Because charging providers bill once per month, if a car owner’s account is compromised in that way, they won’t see that anything is amiss until the monthly bill arrives.

Another shady thing about the procedure: Most stations use the 2012 version of the OCPP protocol, which is already relatively old and is based on HTTP. (We all know what’s wrong with HTTP, which uses no encryption for transactions.) Mathias demonstrated how easy it is to set up a man-in-the-middle attack by relaying the transaction.

Moreover, both stations that Mathias examined had USB ports.

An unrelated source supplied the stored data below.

import Literature.AlgebraicGeometry.Motives.FaltingsECTateFiniteEndProofs
import Literature.AlgebraicGeometry.Motives.FaltingsECTateMainTheoremProofs
import Mathlib.LinearAlgebra.Matrix.ToLinearEquiv
import Mathlib.LinearAlgebra.Matrix.Trace
import Mathlib.LinearAlgebra.FiniteDimensional.Lemmas
import Mathlib.RingTheory.Localization.Integer
import Mathlib.Tactic.NoncommRing
import Mathlib.Tactic.Module
import HarnessLib

/-!
# Tate's theorem, `ℚ_ℓ`-form, for an elliptic curve with non-commutative `End_k(E)`

Sibling file of `Literature.AlgebraicGeometry.Motives.FaltingsEC` (D-0014), serving the named
fact `Literature.AlgebraicGeometry.Motives.mem_span_range_tateEndRingHom_iff_of_finite` (Tate, Invent. Math. 2 (1966),
Main Theorem, `End` form). In the *central* case of that theorem (the arithmetic Frobenius acts
on `T_ℓ E` as a scalar, `E` supersingular with `π ∈ ℤ`) the content of the theorem is that
`ℚ_ℓ ⊗ End_k(E) → End(V_ℓ E)` is onto, i.e. that `End_k(E)` has rank `4` (Waterhouse, Ann. Sci.
ÉNS 2 (1969), Thm. 4.1 and Ch. 2: `E = End_k(A) ⊗ ℚ` "is the unique quaternion algebra ramified
only at `p` and `∞`"). This file isolates the **algebra step**: it suffices that `End_k(E)` be
**non-commutative**.

* `Literature.AlgebraicGeometry.Motives.subring_comm_of_span_ne_top`: a subring `R ⊆ M₂(L)` (`L` a field, `2 ≠ 0`) all of
  whose non-zero elements are invertible and whose `L`-span is not `M₂(L)` is commutative
  (a non-commutative such `R` spans a `3`-dimensional subalgebra `L + Lr + Ls`, and
  `n = rs - sr ∈ R` is a non-zero `ad`-eigenvector, whence `tr n = tr n² = 0` and `det n = 0`).
* `Literature.AlgebraicGeometry.Motives.exists_pow_smul_mem_span_range_tateEndRingHom_of_mul_ne`: for an elliptic curve `E`
  over any field `K`, a prime `ℓ ≠ char K`, and two elements of `End_K(E)` which do not commute,
  **every** `ℤ_ℓ`-linear endomorphism `g` of `T_ℓ E` has `ℓ ^ n • g ∈ ℤ_ℓ · End_K(E)` for some
  `n`: the image `R` of `End_K(E)` in `End(T_ℓ E) ≅ M₂(ℤ_ℓ) ⊆ M₂(ℚ_ℓ)` is a non-commutative
  subring whose non-zero elements — Tate modules maps of isogenies, injective (the tree's
  `tateModule_map_injective`) — are invertible in `M₂(ℚ_ℓ)`, so `ℚ_ℓ R = M₂(ℚ_ℓ)`, and
  denominators are cleared in `ℤ_ℓ`.

With the tree's Lemma 1 (`ℤ_ℓ · End_K(E)` is saturated in `End(T_ℓ E)`,
`FaltingsECEndomorphismsProofs`) this gives the `End` form of Tate's theorem for every elliptic
curve over a finite field whose endomorphism ring over `k` is non-commutative
(`Literature.AlgebraicGeometry.Motives.mem_span_range_tateEndRingHom_of_mul_ne`).

## References

* [Tate1966Endomorphisms] J. Tate, *Endomorphisms of abelian varieties over finite fields*,
  Invent. Math. 2 (1966), 134–144, Main Theorem, §1 Lemma 1, §2 (Proposition 2, Lemma 4).
* [Waterhouse1969] W. C. Waterhouse, *Abelian varieties over finite fields*, Ann. Sci. ÉNS (4) 2
  (1969), Ch. 2 (pp. 526–528) and Thm. 4.1.
* [SilvermanAEC2009] J. H. Silverman, *The Arithmetic of Elliptic Curves*, 2nd ed., GTM 106,
  III.§4, III.7.1, III.7.4, III.7.7(a), V.§3.
-/

noncomputable section

open scoped Classical

universe u

/-! ## `2 × 2` matrices: subrings of `M₂(L)` without singular elements -/

namespace Literature.AlgebraicGeometry.Motives

open Matrix Module

/-- The trace of `n²` for a `2 × 2` matrix: `tr(n²) = tr(n)² - 2 det(n)`. [folklore] -/
theorem trace_mul_self_fin_two {R : Type*} [CommRing R] (n : Matrix (Fin 2) (Fin 2) R) :
    (n * n).trace = n.trace ^ 2 - 2 * n.det := by
  rw [Matrix.trace_fin_two, Matrix.trace_fin_two, Matrix.det_fin_two]
  simp [Matrix.mul_apply, Fin.sum_univ_two]
  ring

Plug in an empty flash drive – and logs and configuration data will be copied to the drive. From this data, it’s easy to get the login and the password for the OCPP server and, for good measure, the token numbers of previous users — which, remember, is all you need to imitate them.

Even worse, if the data on the drive is modified and then the USB drive is inserted back into the charging point, the charging point will automatically update from it and consider the data on the drive its new configuration. And that opens a whole lot of new possibilities to the hackers.

To sum up, criminals can: collect ID card numbers, imitate them and use them for transactions (for which the real account holders will have to pay); rewire charging requests, basically disabling the charging point; gain root access to the station and then do whatever they like. All because providers chose not to care about security.